Philippe Lançon parle d’Elvin Jones : « En 2004, après avoir écrit sur sa mort , j’écris sur lui une chronique dans Charlie. Cabu se souvient, de son côté, des circonstances où il a vu le batteur, en plein air, au festival de Châteauvallon. Il me le raconte et j’insère son souvenir dans ma chronique : « Soudain l’orage éclate. Il est violent. Les musiciens et le gros du public, tout le monde disparaît peu à peu comme dans la Symphonie des Adieux; Tout le monde sauf Jones. Déchaîné, démesuré battant la mesure d’outre-tombe, le géant aux mains d’acier anime les peaux et les cuivres parmi les éclairs, seul comme un dieu oublié, un dieu oriental aux mille bras. L’orage semble avoir été créé pour lui . Il se fond dedans. Il a cinquante ans, le tonnerre demeure. » C’était en 1977. Vingt-sept ans plus tard, Cabu en fait un dessin qui, posé à côté de ma chronique, lui donne une valeur qu’elle n’a pas, qu’elle n’aurait pas en tout cas sans lui: être « illustré » par Cabu, en particulier sur le jazz ou plutôt accompagner par écrit l’un de ses dessins, me fait alors rejoidre une adolescence heureuse, celle où je découvrais en même temps que Céline, Cavanna, Coltrane et Cabu. C’est à peu près comme si, écrivant en 1905 un roman se déroulant dans le monde des danseuses, les illustrations du livre étaient faites par Degas. »
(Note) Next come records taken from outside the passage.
import Mathlib.Topology.Algebra.OpenSubgroup
import Literature.AnabelianGeometry.SemiGraphs.TemperedReconstructionCor39Finite
import Literature.AnabelianGeometry.SemiGraphs.TemperedReconstructionCor39UpToTwist
import Literature.AnabelianGeometry.SemiGraphs.TemperedReconstructionR2bHomProofs
import Literature.AnabelianGeometry.SemiGraphs.TemperedMaximalCompactFiniteAt
import Literature.AnabelianGeometry.SemiGraphs.TemperedReconstructionReductions
import HarnessLib

/-!
# [SemiAnbd] Cor. 3.9 AS LITERALLY TYPED (`ProfiniteSemiGraph.Cor39`): reduction of its refutation to a
# "fold" witness (row O-Cor39-1 of the abc-iut cell, part 1)

Mochizuki, *Semi-graphs of anabelioids*, Publ. RIMS **42** (2006), §3, Cor. 3.9 p. 42 and Def. 3.8
p. 42 [cite: MochizukiSemiAnbd2006, Cor 3.9 p.42].

The frozen named fact `ProfiniteSemiGraph.Cor39` (`TemperedReconstruction.lean`, abc-iut-L3-t2/L3-d4)
renders Cor. 3.9 with (1) the LITERAL reading `IsQuasiGeometric` of Def. 3.8 (the "respectively" clause
read independently: a nontrivial intersection of two distinct maximal compact subgroups goes onto an open
subgroup of SOME nontrivial intersection of two distinct maximal compact subgroups — finding t2g2-F1: this
admits "fold" homomorphisms, cf. the additive compatible reading `IsCompatiblyQuasiGeometric`), and (2)
"induced" = `Hom.Induces`, the pull-back glued with the CHOSEN conjugators (`Classical.choose`,
finding d080-F2; additive twins `Hom.InducesWith`/`InducesUpToTwist`, theorem
`cor39UpToTwistAt_of_finite`).  This proof-only file isolates what defect (1) costs, choice-independently:

* `relIndex_ne_zero_of_mapsOntoOpenSubgroupOf` — an open subgroup of a compact subgroup has finite
  relative index;
* `eq_of_mapsOntoOpenSubgroupOf_of_le` — at a FINITE graph, two verticial (= maximal compact, Thm 3.7
  (iv)) subgroups one of which contains an open subgroup of the other coincide (Thm 3.7 (ii));
* `not_isCompatiblyQuasiGeometric_of_range_le` — a literally quasi-geometric `φ` into `π₁^temp(ℋ)`
  (`ℋ` finite) whose range lies in ONE verticial subgroup, on a source having two distinct maximal compact
  subgroups with nontrivial intersection, is NOT compatibly quasi-geometric (both are sent openly into the
  same maximal compact subgroup);
* **`not_cor39_of_fold`** — if some finite pair `(𝒢, ℋ)` satisfying the hypotheses of Cor. 3.9 carries,
  for some charts, a homomorphism `φ : π₁^temp(𝒢) → π₁^temp(ℋ)` that is quasi-geometric in the literal
  reading but not in the compatible one, then the literal `Cor39` is FALSE: clause (b) would give a locally
  open `F` with `F.Induces φ`, i.e. `F.InducesWith F.chosenConjugators φ` (`induces_iff_inducesWith_chosen`),
  and clause (a) of `cor39UpToTwistAt_of_finite` makes every homomorphism so induced (for ANY conjugator
  family) compatibly quasi-geometric;
* `not_cor39_of_range_le` — the assembled form: a literally quasi-geometric `φ` with range in a verticial
  subgroup of `π₁^temp(ℋ)` at a finite Cor-3.9 pair whose source has an estranged edge seen by two
  distinct maximal compact subgroups refutes `Cor39`.

The fold witness itself (the "collapse" of the Iwahori loop graph of abc-iut-w5-d236 onto its vertex
group) is the sequel.  Nothing here edits a statement of the tree; no side is taken on [IUTchIII] Cor. 3.12;
the compatible/up-to-twist Cor. 3.9 (`cor39UpToTwistAt_of_finite`, `Cor39CompatUpToTwist`) is untouched
and remains the form consumers bind.
-/

namespace Literature.AnabelianGeometry.SemiGraphs

namespace ProfiniteSemiGraph

open CategoryTheory Topology

universe u

variable {𝒢 ℋ : ProfiniteSemiGraph.{u}}

/-! ### Open subgroups of compact subgroups have finite relative index -/

/-- If `S ≤ M`, `M` is compact and `S` is open in `M` (subspace topology), then `S` has finite index in
`M` (`S.relIndex M ≠ 0`): `M ⧸ S` is compact and discrete — the finiteness behind "maps surjectively onto an
open subgroup of [a maximal compact subgroup]" in Def. 3.8. [cite: MochizukiSemiAnbd2006, Def 3.8 p.42] -/
theorem relIndex_ne_zero_of_isOpen_preimage {G : Type u} [Group G] [TopologicalSpace G]
    [IsTopologicalGroup G] {S M : Subgroup G} (hMc : IsCompact (M : Set G))
    (hopen : IsOpen ((Subtype.val : M → G) ⁻¹' (S : Set G))) : S.relIndex M ≠ 0 := by
  haveI : CompactSpace M := isCompact_iff_compactSpace.mp hMc
  have hopen' : IsOpen ((S.subgroupOf M : Subgroup M) : Set M) := by
    rw [Subgroup.coe_subgroupOf]
    exact hopen
  haveI : Finite (M ⧸ S.subgroupOf M) := Subgroup.quotient_finite_of_isOpen _ hopen'
  exact Subgroup.index_ne_zero_of_finite

/-- `MapsOntoOpenSubgroupOf φ K₁ K₂` with `K₂` compact gives `(K₁.map φ).relIndex K₂ ≠ 0`.
[cite: MochizukiSemiAnbd2006, Def 3.8 p.42] -/
theorem relIndex_ne_zero_of_mapsOntoOpenSubgroupOf {G₁ : Type u} [Group G₁] {G₂ : Type u} [Group G₂]
    [TopologicalSpace G₂] [IsTopologicalGroup G₂] (φ : G₁ →* G₂) {K₁ : Subgroup G₁} {K₂ : Subgroup G₂}
    (hK₂c : IsCompact (K₂ : Set G₂)) (h : MapsOntoOpenSubgroupOf φ K₁ K₂) :
    (K₁.map φ).relIndex K₂ ≠ 0 :=
  relIndex_ne_zero_of_isOpen_preimage hK₂c h.2

/-! ### At a finite graph: verticial subgroups sharing a finite-index piece coincide -/

/-- At a FINITE graph `ℋ` (Thm 3.7 (ii)+(iv) in tree): if a subgroup `S` of `π₁^temp(ℋ)` is mapped
(by the identity) onto an open subgroup of a maximal compact subgroup `M` — i.e. `S ≤ M` is open in `M` —
and `S ≤ V` for a verticial subgroup `V`, then `M = V` (only the trace `S ∩ M`, open in `M`, is used). [cite: MochizukiSemiAnbd2006, Thm 3.7(ii)(iv) pp.40-41] -/
theorem eq_of_isOpen_of_le [Finite ℋ.graph.Vertex] [Finite ℋ.graph.Edge] (hℋ : ℋ.Thm37Hypotheses)
    (c : TemperedPiChart ℋ) {S M V : Subgroup c.G} (hM : IsMaximalCompactSubgroup M)
    {v : ℋ.graph.Vertex} (hV : V ∈ verticialSubgroups c v)
    (hopen : IsOpen ((Subtype.val : M → c.G) ⁻¹' (S : Set c.G))) (hSV : S ≤ V) : M = V := by
  -- `M` is verticial at some vertex (Thm 3.7 (iv) at the finite graph)
  obtain ⟨w, hMw⟩ := (isMaximalCompactSubgroup_iff_mem_verticialSubgroups_of_finiteGraph hℋ c M).1 hM
  -- `S` has finite index in `M`, hence so has `V ⊓ M`
  have hS : S.relIndex M ≠ 0 := relIndex_ne_zero_of_isOpen_preimage hM.1 hopen
  have hVM : V.relIndex M ≠ 0 := fun h0 => hS (Subgroup.relIndex_eq_zero_of_le_left hSV h0)
  exact eq_of_relIndex_ne_zero_of_mem_verticialSubgroups verticialDistinct_holds hℋ c hMw hV hVM

/-- Variant: a maximal compact subgroup `K₂` CONTAINING a subgroup `S` which is open in a maximal compact
`M` with `S ≤ V` verticial equals `V` as well. [cite: MochizukiSemiAnbd2006, Thm 3.7(ii)(iv) pp.40-41] -/
theorem eq_of_le_of_isOpen_of_le [Finite ℋ.graph.Vertex] [Finite ℋ.graph.Edge] (hℋ : ℋ.Thm37Hypotheses)
    (c : TemperedPiChart ℋ) {S M V K₂ : Subgroup c.G} (hM : IsMaximalCompactSubgroup M)
    (hK₂ : IsMaximalCompactSubgroup K₂) {v : ℋ.graph.Vertex} (hV : V ∈ verticialSubgroups c v)
    (hopen : IsOpen ((Subtype.val : M → c.G) ⁻¹' (S : Set c.G))) (hSV : S ≤ V)
    (hSK : S ≤ K₂) : K₂ = V := by
  have hMV : M = V := eq_of_isOpen_of_le hℋ c hM hV hopen hSV
  subst hMV
  obtain ⟨w, hKw⟩ :=
    (isMaximalCompactSubgroup_iff_mem_verticialSubgroups_of_finiteGraph hℋ c K₂).1 hK₂
  have hS : S.relIndex M ≠ 0 := relIndex_ne_zero_of_isOpen_preimage hM.1 hopen
  have hKM : K₂.relIndex M ≠ 0 := fun h0 => hS (Subgroup.relIndex_eq_zero_of_le_left hSK h0)
  exact (eq_of_relIndex_ne_zero_of_mem_verticialSubgroups verticialDistinct_holds hℋ c hV hKw hKM).symm

/-! ### A literally quasi-geometric homomorphism with range in one verticial subgroup is a "fold" -/

/-- **Fold homomorphisms are not compatibly quasi-geometric.**  Let `ℋ` be a finite graph of anabelioids
satisfying the hypotheses of Thm. 3.7, `c` a chart, and `φ : Π₁ → π₁^temp(ℋ)` a continuous homomorphism,
quasi-geometric in the LITERAL reading of Def. 3.8, whose range lies in a verticial subgroup `V`.  If `Π₁`
has two distinct maximal compact subgroups `K₁ ≠ H₁` with `K₁ ⊓ H₁ ≠ 1`, then `φ` is not quasi-geometric
in the compatible reading: `φ(K₁)` and `φ(H₁)` are open in maximal compact subgroups, which must both be
`V` (Thm 3.7 (ii)), so no DISTINCT maximal compact `K₂ ⊇ φ(K₁)`, `H₂ ⊇ φ(H₁)` exist.
[cite: MochizukiSemiAnbd2006, Def 3.8 p.42] -/
theorem not_isCompatiblyQuasiGeometric_of_range_le [Finite ℋ.graph.Vertex] [Finite ℋ.graph.Edge]
    (hℋ : ℋ.Thm37Hypotheses) (c : TemperedPiChart ℋ) {G₁ : Type u} [Group G₁] [TopologicalSpace G₁]
    (φ : G₁ →ₜ* c.G) (hφ : IsQuasiGeometric φ) {v : ℋ.graph.Vertex} {V : Subgroup c.G}
    (hV : V ∈ verticialSubgroups c v) (hrange : φ.toMonoidHom.range ≤ V) {K₁ H₁ : Subgroup G₁}
    (hK₁ : IsMaximalCompactSubgroup K₁) (hH₁ : IsMaximalCompactSubgroup H₁) (hne : K₁ ≠ H₁)
    (hint : K₁ ⊓ H₁ ≠ ⊥) : ¬ IsCompatiblyQuasiGeometric φ := by
  intro hc
  obtain ⟨K₂, H₂, hK₂, hH₂, hne₂, hK₁₂, hH₁₂⟩ := hc.compat K₁ H₁ hK₁ hH₁ hne hint
  obtain ⟨M, hM, hKM⟩ := hφ.maximal K₁ hK₁
  obtain ⟨M', hM', hHM'⟩ := hφ.maximal H₁ hH₁
  have hKV : K₁.map φ.toMonoidHom ≤ V := (Subgroup.map_le_range _ _).trans hrange
  have hHV : H₁.map φ.toMonoidHom ≤ V := (Subgroup.map_le_range _ _).trans hrange
  have h1 : K₂ = V := eq_of_le_of_isOpen_of_le hℋ c hM hK₂ hV hKM.2 hKV hK₁₂
  have h2 : H₂ = V := eq_of_le_of_isOpen_of_le hℋ c hM' hH₂ hV hHM'.2 hHV hH₁₂
  exact hne₂ (h1.trans h2.symm)

/-! ### The reduction: a fold witness at a finite Cor-3.9 pair refutes the literal `Cor39` -/

/-- **A fold witness refutes the literal Cor. 3.9.**  If, for some FINITE `𝒢`, `ℋ` satisfying the
hypotheses of Cor. 3.9 and some charts, a continuous homomorphism `φ : π₁^temp(𝒢) → π₁^temp(ℋ)` is
quasi-geometric in the literal reading of Def. 3.8 but not in the compatible reading, then the frozen
literal rendering `Cor39` is false: its clause (b) yields a locally open `F` with `F.Induces φ`, which is
`F.InducesWith F.chosenConjugators φ` (`Hom.induces_iff_inducesWith_chosen`), and clause (a) of the
theorem `cor39UpToTwistAt_of_finite` (Cor. 3.9 up to twist at finite graphs, in tree) makes `φ` compatibly
quasi-geometric.  Choice-independent: no property of the chosen conjugators is used.
[cite: MochizukiSemiAnbd2006, Cor 3.9 p.42] -/
theorem not_cor39_of_fold [Finite 𝒢.graph.Vertex] [Finite 𝒢.graph.Edge] [Finite ℋ.graph.Vertex]
    [Finite ℋ.graph.Edge] (h𝒢 : Cor39Hypotheses 𝒢) (hℋ : Cor39Hypotheses ℋ) (c𝒢 : TemperedPiChart 𝒢)
    (cℋ : TemperedPiChart ℋ) (φ : c𝒢.G →ₜ* cℋ.G) (hqg : IsQuasiGeometric φ)
    (hfold : ¬ IsCompatiblyQuasiGeometric φ) : ¬ Cor39.{u} := by
  intro h
  obtain ⟨F, hF, hind, -⟩ := (h 𝒢 ℋ h𝒢 hℋ c𝒢 cℋ).2 φ hqg
  exact hfold ((cor39UpToTwistAt_of_finite h𝒢 hℋ c𝒢 cℋ).1 F hF φ
    ⟨F.chosenConjugators, (F.induces_iff_inducesWith_chosen c𝒢 cℋ φ).1 hind⟩)

/-- **Assembled reduction.**  At a finite Cor-3.9 pair `(𝒢, ℋ)` with charts: a continuous homomorphism
`φ : π₁^temp(𝒢) → π₁^temp(ℋ)`, quasi-geometric in the literal reading, whose range lies in a verticial
subgroup of `π₁^temp(ℋ)`, refutes the literal `Cor39` as soon as `π₁^temp(𝒢)` has two distinct maximal
compact subgroups meeting nontrivially (e.g. the two verticial hosts of a nontrivial edge-like subgroup).
[cite: MochizukiSemiAnbd2006, Cor 3.9 p.42] -/
theorem not_cor39_of_range_le [Finite 𝒢.graph.Vertex] [Finite 𝒢.graph.Edge] [Finite ℋ.graph.Vertex]
    [Finite ℋ.graph.Edge] (h𝒢 : Cor39Hypotheses 𝒢) (hℋ : Cor39Hypotheses ℋ) (c𝒢 : TemperedPiChart 𝒢)
    (cℋ : TemperedPiChart ℋ) (φ : c𝒢.G →ₜ* cℋ.G) (hqg : IsQuasiGeometric φ) {v : ℋ.graph.Vertex}
    {V : Subgroup cℋ.G} (hV : V ∈ verticialSubgroups cℋ v) (hrange : φ.toMonoidHom.range ≤ V)
    {K₁ H₁ : Subgroup c𝒢.G} (hK₁ : IsMaximalCompactSubgroup K₁) (hH₁ : IsMaximalCompactSubgroup H₁)
    (hne : K₁ ≠ H₁) (hint : K₁ ⊓ H₁ ≠ ⊥) : ¬ Cor39.{u} :=
  not_cor39_of_fold h𝒢 hℋ c𝒢 cℋ φ hqg
    (not_isCompatiblyQuasiGeometric_of_range_le hℋ.thm37Hypotheses cℋ φ hqg hV hrange hK₁ hH₁ hne hint)

end ProfiniteSemiGraph

end Literature.AnabelianGeometry.SemiGraphs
Cette scène est d’une puissance incroyable, le batteur reste seul à jouer pour les dieux et les diables, se sentant assez fort pour leur tenir la dragée haute. La violence de l’orage est aléatoire, non maitrisée et arythmique alors que la science d’Elvin Jones est totalement maîtrisée et polyrythmique. Les deux ont une puissance et un imprévisibilité hors du commun.

Philippe Lançon avait amené à Charlie hebdo « Blue Note » un gros livre sur le jazz contenant en page 164 une photo d’Elvin Jones en train d’enregister un album de Wayne Shorter, afin de montrer cette photo à Cabu. Nous sommes dans les minutes qui précèdent le déchaînement de violence du 7 janvier 2015.

Il écrit : « La photo d’Elvin Jones date de 1964 et s’étale sur les pages 152-153. C’est un gros plan. Il allume une cigarette de la main droite, énorme et fine à la fois, qui tient les deux baguettes en croix. Il porte une élégante chemise à carreaux fins, légèrement ouverte. Les manches ne sont pas relevées. Les yeux clos, il tire sur la cigarette. La moitié du visage, puissant et anguleux, est prise dans le triangle supérieur dessiné par les deux baguettes ».

J’ai reherché sur internet, mais n’arrive pas à trouver avec certitude la référence du livre, ni la photo concernée.  Et je me sens très frustré. L’un(e) d’entre vous aurait-il les références de ce livre ? La photo concernée ?

écoute conseillée : a love supreme (John Coltrane, saxophone ténor et chant; McCoy Tyner : piano; Jimmy Garrison : contrebasse; Elvin Jones : batterie)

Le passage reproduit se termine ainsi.